# Zwangsgeführte Kontakte bei Kat.1 ?



## Gaida (5 März 2009)

Hallo zusammen,

ich streite mich gerade mit meinem Kunden über die von ihm beigestellten, "Not-Halt-Kreis" Bauteile, ich nenn die einfach mal so. In jedem fall werden dort einfache Relais ohne Zwangsführung verwendet.
Ich meine das ist so n.i.o.

Nun will ich das meinem Kunden ja auch beweisen, aber da haperts, ich habe schon etliche Normen durchgesucht aber nirgends gefunden das man bei Kat. 1 Relais mit Zwangsgeführten Kontakten einsetzen muss, macht ja auch eigentlich keinen Sinn da ich ja das Relais über den Öffner garnicht überwache (Rückführkreis)

Naja ein bischen was hab ich doch gefunden, auch ein Relais kann ein bewährtes bauteil sein und für Kat.1 anwendbar sein oder liege ich verkehrt ?
Auszug
_Bewährt nur bewährt, wenn: _
_a)andere Einflüsse berücksichtigt sind, z. B. Schwingung, und _
_b)zwangsläufig erregte Funktion vorliegt und _
_c)Ausfall durch geeignete Verfahren vermieden ist, z. B. Überdimensionierung (siehe Tabelle D.2 ), und _
_d)der Strom in den Kontakten durch Sicherungen oder Schutzschalter begrenzt ist, um ein Verschweißen der Kontakte zu vermeiden und _
_e)Kontakte zwangsgeführt sind, wenn sie für Überwachungen angewendet werden. _

Wenn ich alles richtig verstehe muss mein relais nur "groß" genug sein und die Welt ist i.o.

Vielen Dank für eure Antworten


----------



## Safety (5 März 2009)

*Kat1*

Hi Gaida,
es handelt sich bei Deiner Sicherheitsfunktion um eine KAT1!
Also um eine nur sehr gering Gefährliche Maschine!
Und lese mal genau was Überdimensioniert bedeutet!
Wenn man das alles einhält ist das schon O.K. für eine KAT1!!!

Safety


----------



## Gaida (5 März 2009)

Danke für die Antwort, habe ich natürlich gelesen, bin mir nur nicht sicher ob das "z.B" als oder aufzufassen ist....

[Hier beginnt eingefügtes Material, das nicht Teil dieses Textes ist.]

/-!
# Line `birth` — BC3 skeleton for the crux `TwistorRealLines.TwistorSymplecticExistence` (stmt-SmoothPoincare4-5326)

Route `route-SmoothPoincare4-TwistorRealLines` (rank-3 crux, the route's `E`), decl
`Summit.SmoothPoincare4.SmoothPoincare4.Theses.TwistorRealLines.TwistorSymplecticExistence`:

  every smooth homotopy 4-sphere `M` (Hausdorff, second countable, `C^∞` atlas on `ℝ⁴`, `M ≃ₕ S⁴` —
  the bare carriers of `SmoothPoincare4`) carries a smooth orientation `o` and a `C^∞` Riemannian
  metric `g` (with its Levi-Civita connection) of POSITIVE TWISTOR-SYMPLECTIC (= positive DEFINITE)
  TYPE: in every `o`-positive `g`-orthonormal frame `e`, Hamilton's curvature blocks
  `A = (R(φᵢ,φⱼ))` (the `Λ⁺Λ⁺` block, `= 2(s/12 + W⁺)` in an orthonormal basis of `Λ⁺`) and
  `B = (R(φᵢ,ψⱼ))` (the `Λ⁺Λ⁻` block, `≅ Ric₀ : Λ⁺ → Λ⁻`) satisfy `|Bᵀu| < |Au|` and `uᵀAu > 0`
  for `u ≠ 0` — Fine–Krasnov–Panov's Riemannian inequality `(s/12 + W⁺)² > Ric₀* Ric₀` with
  `s/12 + W⁺ > 0` (arXiv:1312.2831, Thm. 20 + Conj. 21: the Levi-Civita connection on `Λ⁺` is a
  POSITIVE DEFINITE connection; Reznikov's closed 2-form on the twistor space is symplectic Fano,
  Prop. 15).

Standing of the crux (route file, 2026-08-17): `SmoothPoincare4 → E` (round metric: `B = 0`,
`A = (s/6)·Id > 0`); `E → SmoothPoincare4` is FKP Conj. 21 on homotopy spheres (open; the route's
crux `TwistorSymplecticRigidity`). No `Cruxes/TwistorSymplecticExistence/Disproof.lean`, no landed
`Theorems/TwistorSymplecticExistence/Negative/*`; negatives index of the summit empty at the last
reading available to this seat (route header rev 5).

## The line: SELF-DUAL POSITIVITY first, then CONFORMAL TAMING of the Ricci block

FKP's inequality couples two halves of the curvature of `Λ⁺`: its self-dual part `A = s/12 + W⁺`
(which must be positive definite — the "Fano sign") and its anti-self-dual part `B ≅ Ric₀` (which
must be dominated by `A`). The two halves behave differently under the two classical
metric-improving mechanisms of 4-dimensional conformal geometry, and the line cuts `E` along
exactly that seam:

* `stub_selfDualPositiveMetric` — **OPEN (the topological stub): every smooth homotopy 4-sphere
  carries an orientation `o` and a Riemannian metric whose block `A` is positive definite in every
  `o`-positive orthonormal frame**, i.e. `s/12 + W⁺ > 0` pointwise ("A-positive", the Fano half of
  `E` alone: `E` with the `B`-inequality dropped). Where it sits: `E ⇒` this (drop a conjunct) `⇒`
  Richard–Seshadri's half-PIC condition `PIC₊` (`W⁺ < s/6`: for trace-free `W⁺` with eigenvalues
  `w₁ ≤ w₂ ≤ w₃`, `w₁ > −s/12` forces `w₃ ≤ −2w₁ < s/6`, the computation of FKP's proof of Thm. 22)
  `⇒` positive scalar curvature (`tr A = s/2 > 0`; item `BachCriticalElement.PscOnHomotopySpheres`,
  stmt-SmoothPoincare4-4393). Each of these is implied by `SPC4` and none is known to imply it: a
  Ricci-flow-with-surgery classification of compact `PIC₊` 4-manifolds is an open question
  (Richard–Seshadri 2015, end of §1: "it might be interesting to study if a Ricci flow with surgery
  procedure holds for PIC₊ manifolds … might yield a diffeomorphism classification"; shrinking
  solitons: Cao–Xie 2023), so the stub is NOT the summit in curvature clothing. Known structure:
  A-positivity forces `b₂⁺ = 0` (Bochner on self-dual harmonic 2-forms, Richard–Seshadri Prop. 1.4)
  — vacuous on a homotopy sphere — and, unlike `E`, it is an open CONVEX `SO(4)`-invariant cone
  containing the curvature of `S³ × ℝ` in its interior, hence stable under connected sums
  (Micallef–Wang / Richard–Seshadri Prop. 1.3; Hoelzel's surgery theorem in codimension 4) but
  BORDERLINE for `S² × ℝ²` (`A ∝ diag(1/2, 0, 0)`), so not under 1-surgeries: the same wall that
  keeps positive scalar curvature open on homotopy 4-spheres. By Gursky's conformal-eigenvalue
  trick the stub is a statement about CONFORMAL CLASSES: `[g]` contains an A-positive metric iff
  the first eigenvalue of `−6Δ_g + s_g + 12 λ_min(W⁺_g)` is positive (a conformal invariant, as
  for the Yamabe sign). Why it might fail: an exotic `Σ` may force `λ_min(W⁺) ≤ −s/12` somewhere
  for every metric — an obstruction of a kind no current invariant detects (`b₂⁺ = 0` is the only
  known consequence). Sources: FineKrasnovPanov2014 (arXiv:1312.2831) Thm. 20, Conj. 21, proof of
  Thm. 22, Rem. 23; RichardSeshadri2015 (arXiv:1311.5256, doi:10.1007/s00229-015-0790-2) Thm. 1.1,
  Props. 1.2–1.4 and §1 closing remarks; CaoXie2023 (arXiv:2211.09091); Gursky2000; Hoelzel2016.
  Size: open problem (strictly between `E` and PSC-on-homotopy-spheres).
* `stub_conformalTaming` — **OPEN (the analytic stub, a fully nonlinear conformal PDE statement):
  on a smooth homotopy 4-sphere, an A-positive Riemannian metric `g₀` (w.r.t. `o`) is pointwise
  conformal, `g = e^{2w} g₀` with `w` smooth, to a metric of positive TAME type w.r.t. `o`**:
  `⟨Au,u⟩ > |Bᵀu|·|u|` and `⟨Au,u⟩ > 0` for `u ≠ 0` in `o`-positive orthonormal frames — the
  Fine–Panov TAME inequality `|⟨A(θ),θ⟩| > |B(θ)||θ|` with `det A > 0` (Fine–Panov 2009 Thm. 4.4 =
  Fine 2017 Thm. 1: then Reznikov's form TAMES the Atiyah–Hitchin–Singer structure `J₊`, which is
  the input the route's engine `RealCongruenceRigidity` wants — twistor lines `J₊`-holomorphic for
  a tamed `J₊`). Why this cut: the conclusion asks to shrink the Ricci block `B ≅ Ric₀` below the
  self-dual block inside a conformal class, and `Ric₀` is exactly what a conformal factor moves
  (by the trace-free Hessian of `w`), while `W⁺` is conformally covariant and the A-positivity of
  the class is preserved with margin by Gursky's first eigenfunction; the tame cone is CONVEX in
  the Schouten tensor at fixed `W⁺` (`⟨Au,u⟩` is affine in `s`, `|Bᵀu|` convex in `Ric₀`), so the
  target is an (at worst degenerate) elliptic convex-cone condition of `σ₂`-Yamabe type — for
  `W⁺ = 0` it is precisely 2-POSITIVITY OF THE SCHOUTEN TENSOR `Ric − (s/6)g` (sum of the two
  smallest eigenvalues positive), a cone between `Γ₃⁺` and the `Γ₂⁺` of Chang–Gursky–Yang's
  Theorem A. The necessary integral condition obtained by integrating the pointwise inequality,
  `∫(σ₂(A_g) + ½|W⁺|²) dV > 0`, is `∝ 2χ + 3τ = 4 > 0`, automatic on a homotopy sphere (it is
  FKP's `p₁(Λ⁺) > 0`). Restricted to homotopy spheres on purpose: on `2ℂP̄²` reversed
  LeBrun–Poon metrics (`W⁺ ≡ 0`, `s > 0`) are A-positive while FKP Conj. 21 forbids definite type,
  an obstruction expected to come from the non-algebraic twistor space — absent for homotopy
  spheres, whose twistor spaces are diffeomorphic to `ℂP³` (route support `TwistorLift`). Already
  meaningful and killable on `S⁴` itself: "every conformal class on `S⁴` containing a metric with
  `s/12 + W⁺ > 0` contains a tame-type metric". Why it might fail: a further conformally
  invariant obstruction (as `∫σ₂ > 0` is for `Γ₂⁺`) or loss of ellipticity at the degenerate
  directions of the tame cone; a single A-positive class on `S⁴` with no tame member refutes it
  without touching SPC4. Sources: FinePanov2009 Thm. 4.4 / Fine2017 (arXiv:1602.03829) Thm. 1,
  Def. 2; ChangGurskyYang2002 Thm. A (the `Γ₂⁺` analogue); GurskyViaclovsky2003; Gursky2000;
  FineKrasnovPanov2014 §2 (`p₁ = 2χ + 3τ`). Size: open (new PDE problem with named analogues).
* `TwistorSymplecticExistence_of : Sig.stub_selfDualPositiveMetric → Sig.stub_conformalTaming →
  TwistorSymplecticExistence` — the composition, sorry-free, concluding the route decl BY NAME:
  stub 1 gives `(o, g₀)`, stub 2 gives the conformal tame metric `g`, and TAME ⇒ DEFINITE is the
  Cauchy–Schwarz step `⟨Au,u⟩² ≤ |Au|²|u|²` (Fine 2017, p. 3: the tame inequality is "another,
  stronger, curvature inequality"), proved here as `definite_of_tame`; and
  `TwistorSymplecticExistence_proof : TwistorSymplecticExistence` — the skeleton in its final
  shape (depends on `sorryAx` only through the two `stub_*`).

Vocabulary is the route file's (no new notions): `PseudoRiemannianMetric`, `HasLeviCivita`,
`leviCivita`, `IsRiemannian`, `IsOrthonormalFrame` (Lorentzian/…, Riemannian/IsotropicCurvature),
Hamilton's `blockA`/`blockB` (Riemannian/CurvatureDecomposition), `SmoothOrientation` with the
crux's own `o`-positivity clause `0 < someVector (o x) (e ∘ Fin.cast _)`, and the conformality
clause `g = e^{2w} g₀` written exactly as in `Cruxes/ExistRicPos/Lines/birth.lean`.

## Disproof used / negatives

None exists for this crux at registration (no `Disproof.lean`, no Negative lemmas); the route's
negatives index is empty. The stub set honours the crux's recorded "why it might fail"
(s-dominated pointwise cone is PSC-hard; pointwise cones do not propagate through the
codimension-2/3 surgeries relating `Σ` to `S⁴`, Hoelzel2016): that obstruction is isolated in
stub 1 (whose cone is surgery-stable in codimension 4 only), and stub 2 carries no topology.

## BC3 audit

See `Lines/birth.md` and the seat's NOTES.md `birth-certificate:` for the raw `lean check` output
(sorries = 2 = stub count, zero elsewhere) and the four probes `stub → crux`, `stub → SmoothPoincare4`
by `first | exact? | simpa [Sig.stub] | (unfold Sig.stub; simpa) | aesop` (all FAIL).
-/

set_option linter.dupNamespace false
set_option linter.unusedVariables false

_Bauteile, die in Schutzschaltkreisen angewendet werden, sollten unterlastet werden, z. B. durch: _
_–den Strom, der durch die Schaltkontakte geleitet wird, und der weniger als die Hälfte des Strom-Nennwertes betragen sollte; _
_–die Schaltfrequenz der Bauteile, die weniger als die Hälfte des Schaltfrequenz-Nennwertes betragen sollte und _
_–die Gesamtanzahl der erwarteten Schaltungen, die zehnmal kleiner ist als die Anzahl der Schaltungen, für die diese elektrische Einrichtung ausgelegt ist. _


----------



## Safety (7 März 2009)

Hi Gaida,
bei der KAT1 Architektur ist alles abhängig von einem Bauteil fällt dieses aus fällt auch die Gesamte Sicherheit aus! Deshalb müssen die verwendeten Bauteile auch sehr Betriebssicher sein. Wenn auch nur ein Punkt von der Liste nicht eingehalten wird kann das zu einem Gefährlichen Ausfall der Komponente führen und das bedeutet bei KAT1 keine Sicherheit mehr. Deshalb auch der Hinweis das man dies nur für Ungefährliche Maschinen einsetzen darf!


----------



## Gaida (8 März 2009)

Hallo safety,
danke für deine Antwort.

Mich musst du nicht überzeugen, ich tendiere ja immer dazu, "Lieber ein bischen sicherer, schadet ja nicht".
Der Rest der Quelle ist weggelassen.